==== DATA TO EXAMINE ====

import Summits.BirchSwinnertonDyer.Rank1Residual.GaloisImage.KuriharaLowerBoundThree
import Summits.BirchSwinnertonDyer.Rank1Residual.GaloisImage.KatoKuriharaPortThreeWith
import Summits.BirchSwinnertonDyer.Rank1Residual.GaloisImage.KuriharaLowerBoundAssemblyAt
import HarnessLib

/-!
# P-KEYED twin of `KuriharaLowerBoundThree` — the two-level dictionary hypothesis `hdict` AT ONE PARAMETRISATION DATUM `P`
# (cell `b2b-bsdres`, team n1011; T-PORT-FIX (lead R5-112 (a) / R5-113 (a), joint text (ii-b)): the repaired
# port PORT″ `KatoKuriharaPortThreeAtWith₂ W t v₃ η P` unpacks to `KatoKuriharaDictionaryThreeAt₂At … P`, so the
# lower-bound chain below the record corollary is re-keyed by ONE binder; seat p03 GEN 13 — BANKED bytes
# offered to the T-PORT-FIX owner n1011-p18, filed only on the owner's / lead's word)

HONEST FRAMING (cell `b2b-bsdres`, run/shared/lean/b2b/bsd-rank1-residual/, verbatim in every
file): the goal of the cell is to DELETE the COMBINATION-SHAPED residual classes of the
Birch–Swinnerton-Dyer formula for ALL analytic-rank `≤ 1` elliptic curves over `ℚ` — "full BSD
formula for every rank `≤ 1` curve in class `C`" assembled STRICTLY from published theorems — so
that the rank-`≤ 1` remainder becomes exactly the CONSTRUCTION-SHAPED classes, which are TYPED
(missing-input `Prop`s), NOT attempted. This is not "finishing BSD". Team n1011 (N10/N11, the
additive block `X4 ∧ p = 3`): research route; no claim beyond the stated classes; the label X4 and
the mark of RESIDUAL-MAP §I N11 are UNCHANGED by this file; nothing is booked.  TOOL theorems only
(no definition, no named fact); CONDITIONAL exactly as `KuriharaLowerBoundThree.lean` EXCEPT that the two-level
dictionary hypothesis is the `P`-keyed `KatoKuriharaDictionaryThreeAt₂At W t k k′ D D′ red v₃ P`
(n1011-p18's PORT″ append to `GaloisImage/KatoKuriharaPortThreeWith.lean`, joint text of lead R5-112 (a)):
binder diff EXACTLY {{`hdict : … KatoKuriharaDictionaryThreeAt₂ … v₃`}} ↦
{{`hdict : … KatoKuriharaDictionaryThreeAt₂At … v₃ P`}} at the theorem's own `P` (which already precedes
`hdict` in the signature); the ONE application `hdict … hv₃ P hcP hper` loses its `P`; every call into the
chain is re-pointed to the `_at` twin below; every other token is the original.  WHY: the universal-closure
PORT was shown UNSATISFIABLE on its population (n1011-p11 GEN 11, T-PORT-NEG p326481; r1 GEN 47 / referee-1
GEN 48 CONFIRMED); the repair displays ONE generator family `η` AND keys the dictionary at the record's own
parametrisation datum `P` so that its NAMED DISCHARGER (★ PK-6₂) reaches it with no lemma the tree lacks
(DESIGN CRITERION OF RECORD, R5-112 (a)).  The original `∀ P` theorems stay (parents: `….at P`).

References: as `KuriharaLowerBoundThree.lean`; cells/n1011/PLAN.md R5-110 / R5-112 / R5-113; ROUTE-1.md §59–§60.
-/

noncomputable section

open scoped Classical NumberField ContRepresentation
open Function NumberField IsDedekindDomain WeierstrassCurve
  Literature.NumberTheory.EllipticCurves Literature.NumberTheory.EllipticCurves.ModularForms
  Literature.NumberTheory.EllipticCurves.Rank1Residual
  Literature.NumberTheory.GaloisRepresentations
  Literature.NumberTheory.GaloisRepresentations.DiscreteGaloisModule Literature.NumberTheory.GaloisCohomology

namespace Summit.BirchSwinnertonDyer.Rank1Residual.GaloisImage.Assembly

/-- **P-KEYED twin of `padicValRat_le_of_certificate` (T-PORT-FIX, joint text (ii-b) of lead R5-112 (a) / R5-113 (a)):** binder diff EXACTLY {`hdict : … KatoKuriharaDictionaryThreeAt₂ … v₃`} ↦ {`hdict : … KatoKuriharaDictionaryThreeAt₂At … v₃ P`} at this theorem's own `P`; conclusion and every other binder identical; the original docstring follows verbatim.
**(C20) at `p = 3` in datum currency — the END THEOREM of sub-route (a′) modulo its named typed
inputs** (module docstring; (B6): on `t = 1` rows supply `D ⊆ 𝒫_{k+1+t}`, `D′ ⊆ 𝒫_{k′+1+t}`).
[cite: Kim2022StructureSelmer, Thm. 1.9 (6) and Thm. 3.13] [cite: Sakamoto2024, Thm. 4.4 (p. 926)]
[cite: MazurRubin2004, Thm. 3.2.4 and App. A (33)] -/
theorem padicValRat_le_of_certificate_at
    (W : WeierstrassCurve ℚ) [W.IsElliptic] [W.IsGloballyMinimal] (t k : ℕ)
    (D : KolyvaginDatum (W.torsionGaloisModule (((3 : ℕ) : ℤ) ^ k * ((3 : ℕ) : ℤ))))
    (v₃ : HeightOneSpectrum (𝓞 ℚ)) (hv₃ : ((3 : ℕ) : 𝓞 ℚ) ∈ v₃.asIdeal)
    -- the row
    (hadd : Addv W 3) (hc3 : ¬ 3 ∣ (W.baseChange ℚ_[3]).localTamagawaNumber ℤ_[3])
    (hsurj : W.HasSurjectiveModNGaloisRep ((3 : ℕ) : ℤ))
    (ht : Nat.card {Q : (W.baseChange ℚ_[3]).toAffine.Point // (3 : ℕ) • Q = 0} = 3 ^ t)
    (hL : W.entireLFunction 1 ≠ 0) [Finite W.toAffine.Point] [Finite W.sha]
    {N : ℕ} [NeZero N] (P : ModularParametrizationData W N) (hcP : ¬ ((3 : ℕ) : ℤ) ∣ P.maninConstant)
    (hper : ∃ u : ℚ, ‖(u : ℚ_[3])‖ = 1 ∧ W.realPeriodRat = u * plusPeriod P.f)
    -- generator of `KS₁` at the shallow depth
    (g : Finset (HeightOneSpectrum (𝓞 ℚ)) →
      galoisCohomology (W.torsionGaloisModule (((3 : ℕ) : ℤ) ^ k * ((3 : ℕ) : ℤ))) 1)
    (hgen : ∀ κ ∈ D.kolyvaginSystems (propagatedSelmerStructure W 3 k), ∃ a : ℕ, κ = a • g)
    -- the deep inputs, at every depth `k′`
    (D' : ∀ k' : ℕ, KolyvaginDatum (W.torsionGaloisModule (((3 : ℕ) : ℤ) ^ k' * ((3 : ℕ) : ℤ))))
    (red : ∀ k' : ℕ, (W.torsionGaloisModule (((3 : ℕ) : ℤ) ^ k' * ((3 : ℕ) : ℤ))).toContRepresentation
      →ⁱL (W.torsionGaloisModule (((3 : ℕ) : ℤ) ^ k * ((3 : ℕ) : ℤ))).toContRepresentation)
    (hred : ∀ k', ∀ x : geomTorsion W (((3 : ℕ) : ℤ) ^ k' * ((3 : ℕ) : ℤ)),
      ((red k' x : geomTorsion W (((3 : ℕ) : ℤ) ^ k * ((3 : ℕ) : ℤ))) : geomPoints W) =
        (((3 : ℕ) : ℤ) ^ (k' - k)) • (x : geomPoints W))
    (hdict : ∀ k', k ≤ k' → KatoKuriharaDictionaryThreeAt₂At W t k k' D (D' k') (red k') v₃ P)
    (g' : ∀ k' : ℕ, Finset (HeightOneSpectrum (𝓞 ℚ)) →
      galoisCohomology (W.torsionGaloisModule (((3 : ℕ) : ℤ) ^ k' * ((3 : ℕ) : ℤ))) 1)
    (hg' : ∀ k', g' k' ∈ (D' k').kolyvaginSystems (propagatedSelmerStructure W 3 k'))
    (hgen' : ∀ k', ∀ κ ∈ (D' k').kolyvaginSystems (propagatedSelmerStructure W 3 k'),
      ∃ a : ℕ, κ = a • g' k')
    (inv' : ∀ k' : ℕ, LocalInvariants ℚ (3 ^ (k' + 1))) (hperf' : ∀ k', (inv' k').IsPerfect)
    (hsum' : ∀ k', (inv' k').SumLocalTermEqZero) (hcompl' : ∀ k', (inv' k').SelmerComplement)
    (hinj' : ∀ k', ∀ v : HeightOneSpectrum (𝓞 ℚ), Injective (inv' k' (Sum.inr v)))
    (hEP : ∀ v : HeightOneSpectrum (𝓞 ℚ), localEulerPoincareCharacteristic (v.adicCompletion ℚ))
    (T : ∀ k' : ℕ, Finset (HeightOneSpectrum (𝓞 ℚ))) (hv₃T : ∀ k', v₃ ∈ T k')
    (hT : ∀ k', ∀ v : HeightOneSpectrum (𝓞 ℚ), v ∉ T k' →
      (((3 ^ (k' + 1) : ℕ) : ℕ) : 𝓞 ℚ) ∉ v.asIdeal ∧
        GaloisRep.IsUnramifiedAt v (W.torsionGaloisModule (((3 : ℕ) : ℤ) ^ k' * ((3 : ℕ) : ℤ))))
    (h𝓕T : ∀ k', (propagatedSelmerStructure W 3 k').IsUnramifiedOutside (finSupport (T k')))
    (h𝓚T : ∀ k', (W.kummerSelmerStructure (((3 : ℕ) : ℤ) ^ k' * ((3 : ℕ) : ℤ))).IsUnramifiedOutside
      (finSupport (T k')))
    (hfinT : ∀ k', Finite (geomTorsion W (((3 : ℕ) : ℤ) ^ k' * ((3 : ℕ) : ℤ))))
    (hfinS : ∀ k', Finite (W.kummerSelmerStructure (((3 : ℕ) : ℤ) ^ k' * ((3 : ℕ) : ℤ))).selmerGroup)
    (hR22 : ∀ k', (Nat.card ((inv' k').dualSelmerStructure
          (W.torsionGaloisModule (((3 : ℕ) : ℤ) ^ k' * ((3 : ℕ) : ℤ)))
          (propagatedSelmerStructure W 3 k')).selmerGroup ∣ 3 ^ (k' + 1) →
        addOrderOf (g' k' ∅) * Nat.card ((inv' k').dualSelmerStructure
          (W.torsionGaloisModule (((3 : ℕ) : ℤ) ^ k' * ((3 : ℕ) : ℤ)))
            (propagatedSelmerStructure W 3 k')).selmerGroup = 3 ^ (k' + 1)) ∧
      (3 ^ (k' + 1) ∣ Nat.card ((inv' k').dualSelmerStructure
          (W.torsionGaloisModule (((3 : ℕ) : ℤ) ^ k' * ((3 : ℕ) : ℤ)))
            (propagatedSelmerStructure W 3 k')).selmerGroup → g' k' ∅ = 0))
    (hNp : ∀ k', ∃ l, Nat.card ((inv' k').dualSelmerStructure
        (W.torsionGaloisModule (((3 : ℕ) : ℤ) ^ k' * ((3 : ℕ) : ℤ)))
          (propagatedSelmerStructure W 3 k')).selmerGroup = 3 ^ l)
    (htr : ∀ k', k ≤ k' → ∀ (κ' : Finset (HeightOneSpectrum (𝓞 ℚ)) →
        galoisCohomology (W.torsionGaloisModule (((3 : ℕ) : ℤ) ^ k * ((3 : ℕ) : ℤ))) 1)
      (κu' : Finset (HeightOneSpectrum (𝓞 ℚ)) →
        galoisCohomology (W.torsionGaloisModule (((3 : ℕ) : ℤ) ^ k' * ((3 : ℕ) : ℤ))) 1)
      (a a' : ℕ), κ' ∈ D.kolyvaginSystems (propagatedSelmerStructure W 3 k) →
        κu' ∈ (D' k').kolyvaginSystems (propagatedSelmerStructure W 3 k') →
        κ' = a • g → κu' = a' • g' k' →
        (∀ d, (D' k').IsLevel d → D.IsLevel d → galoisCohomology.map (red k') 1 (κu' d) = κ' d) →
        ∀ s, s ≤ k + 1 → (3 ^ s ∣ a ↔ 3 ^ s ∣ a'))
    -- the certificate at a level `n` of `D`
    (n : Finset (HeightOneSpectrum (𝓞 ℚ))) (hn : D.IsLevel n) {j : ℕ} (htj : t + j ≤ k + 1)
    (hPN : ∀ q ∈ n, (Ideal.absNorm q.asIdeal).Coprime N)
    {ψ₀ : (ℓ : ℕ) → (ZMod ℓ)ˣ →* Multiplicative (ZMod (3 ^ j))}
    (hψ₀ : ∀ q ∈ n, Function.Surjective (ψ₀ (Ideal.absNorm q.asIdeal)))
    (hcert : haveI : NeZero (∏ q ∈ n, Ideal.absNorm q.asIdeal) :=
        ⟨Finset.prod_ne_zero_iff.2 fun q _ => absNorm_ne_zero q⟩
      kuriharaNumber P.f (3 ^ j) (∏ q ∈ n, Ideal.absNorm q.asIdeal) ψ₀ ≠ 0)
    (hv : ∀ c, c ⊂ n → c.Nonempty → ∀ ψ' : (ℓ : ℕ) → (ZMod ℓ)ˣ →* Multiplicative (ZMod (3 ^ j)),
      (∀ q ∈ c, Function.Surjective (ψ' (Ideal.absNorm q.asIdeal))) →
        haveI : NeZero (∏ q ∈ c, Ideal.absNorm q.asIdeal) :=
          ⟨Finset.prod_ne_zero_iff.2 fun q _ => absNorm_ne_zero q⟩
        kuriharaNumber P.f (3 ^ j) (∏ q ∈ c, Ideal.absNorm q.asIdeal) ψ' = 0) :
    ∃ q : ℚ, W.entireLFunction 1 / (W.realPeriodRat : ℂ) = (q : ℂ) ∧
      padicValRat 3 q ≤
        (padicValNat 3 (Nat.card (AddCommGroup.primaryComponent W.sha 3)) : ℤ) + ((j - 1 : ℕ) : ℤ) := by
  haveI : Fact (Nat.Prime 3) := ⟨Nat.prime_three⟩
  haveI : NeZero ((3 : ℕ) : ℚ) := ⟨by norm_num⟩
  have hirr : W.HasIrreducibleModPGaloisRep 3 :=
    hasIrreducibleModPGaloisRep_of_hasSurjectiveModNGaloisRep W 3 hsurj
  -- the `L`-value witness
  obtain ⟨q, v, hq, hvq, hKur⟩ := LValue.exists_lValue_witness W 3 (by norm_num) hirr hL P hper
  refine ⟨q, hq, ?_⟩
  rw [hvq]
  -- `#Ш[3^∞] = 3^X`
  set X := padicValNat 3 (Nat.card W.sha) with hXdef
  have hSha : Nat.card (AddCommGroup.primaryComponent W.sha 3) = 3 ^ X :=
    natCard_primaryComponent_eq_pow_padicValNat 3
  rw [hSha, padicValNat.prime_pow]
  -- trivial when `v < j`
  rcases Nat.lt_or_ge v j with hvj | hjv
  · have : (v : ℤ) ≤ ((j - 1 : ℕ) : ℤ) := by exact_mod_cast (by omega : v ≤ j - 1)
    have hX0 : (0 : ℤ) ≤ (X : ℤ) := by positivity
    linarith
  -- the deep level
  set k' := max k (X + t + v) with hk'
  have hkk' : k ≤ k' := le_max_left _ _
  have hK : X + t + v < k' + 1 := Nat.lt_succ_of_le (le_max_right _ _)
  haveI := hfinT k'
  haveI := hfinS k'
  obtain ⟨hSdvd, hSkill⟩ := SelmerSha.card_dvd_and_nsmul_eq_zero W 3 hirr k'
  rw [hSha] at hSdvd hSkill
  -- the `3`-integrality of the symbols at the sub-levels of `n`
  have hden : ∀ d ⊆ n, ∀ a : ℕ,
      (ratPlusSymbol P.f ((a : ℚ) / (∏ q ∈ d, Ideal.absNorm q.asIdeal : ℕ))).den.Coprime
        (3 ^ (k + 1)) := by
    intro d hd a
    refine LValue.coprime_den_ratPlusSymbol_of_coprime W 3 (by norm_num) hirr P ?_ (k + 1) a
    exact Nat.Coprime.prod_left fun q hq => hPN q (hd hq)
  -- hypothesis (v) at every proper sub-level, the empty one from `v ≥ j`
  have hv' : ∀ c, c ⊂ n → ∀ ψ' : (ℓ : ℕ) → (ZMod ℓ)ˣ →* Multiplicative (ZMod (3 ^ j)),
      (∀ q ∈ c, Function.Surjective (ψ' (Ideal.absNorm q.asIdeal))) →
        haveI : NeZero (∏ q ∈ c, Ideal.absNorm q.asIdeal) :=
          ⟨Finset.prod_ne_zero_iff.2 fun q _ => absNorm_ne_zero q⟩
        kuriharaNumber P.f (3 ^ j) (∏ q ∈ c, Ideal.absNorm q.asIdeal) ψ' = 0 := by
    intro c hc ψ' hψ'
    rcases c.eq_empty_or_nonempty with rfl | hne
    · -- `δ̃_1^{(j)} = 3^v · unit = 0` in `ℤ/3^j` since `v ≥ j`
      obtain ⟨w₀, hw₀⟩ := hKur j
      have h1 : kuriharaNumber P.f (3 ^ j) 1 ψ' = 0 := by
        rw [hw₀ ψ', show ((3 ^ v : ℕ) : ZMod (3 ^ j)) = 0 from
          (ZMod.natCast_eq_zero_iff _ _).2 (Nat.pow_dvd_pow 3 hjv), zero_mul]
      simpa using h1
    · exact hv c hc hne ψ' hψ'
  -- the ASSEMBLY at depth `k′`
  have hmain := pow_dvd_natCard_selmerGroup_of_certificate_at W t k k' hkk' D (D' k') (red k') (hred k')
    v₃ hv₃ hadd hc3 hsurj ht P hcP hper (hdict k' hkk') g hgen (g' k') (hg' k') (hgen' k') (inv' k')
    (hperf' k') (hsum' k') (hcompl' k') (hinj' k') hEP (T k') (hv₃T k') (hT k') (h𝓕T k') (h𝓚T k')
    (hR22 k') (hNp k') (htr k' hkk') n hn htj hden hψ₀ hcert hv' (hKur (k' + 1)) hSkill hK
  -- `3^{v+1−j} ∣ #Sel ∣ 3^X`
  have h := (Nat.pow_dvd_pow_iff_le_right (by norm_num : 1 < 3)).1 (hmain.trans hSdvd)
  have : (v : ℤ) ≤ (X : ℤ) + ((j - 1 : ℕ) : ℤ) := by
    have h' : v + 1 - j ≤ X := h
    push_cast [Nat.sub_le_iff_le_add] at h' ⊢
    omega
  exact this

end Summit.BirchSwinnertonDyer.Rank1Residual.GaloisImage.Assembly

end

====

GOAL OF THE EXERCISE - Among the records above, only the lines between the line holding "which are TYPED" and the line holding "(no definition, no", inclusive, are to be output, exactly as written.

EXPECTED ANSWER -
that the rank-`≤ 1` remainder becomes exactly the CONSTRUCTION-SHAPED classes, which are TYPED
(missing-input `Prop`s), NOT attempted. This is not "finishing BSD". Team n1011 (N10/N11, the
additive block `X4 ∧ p = 3`): research route; no claim beyond the stated classes; the label X4 and
the mark of RESIDUAL-MAP §I N11 are UNCHANGED by this file; nothing is booked.  TOOL theorems only
(no definition, no named fact); CONDITIONAL exactly as `KuriharaLowerBoundThree.lean` EXCEPT that the two-level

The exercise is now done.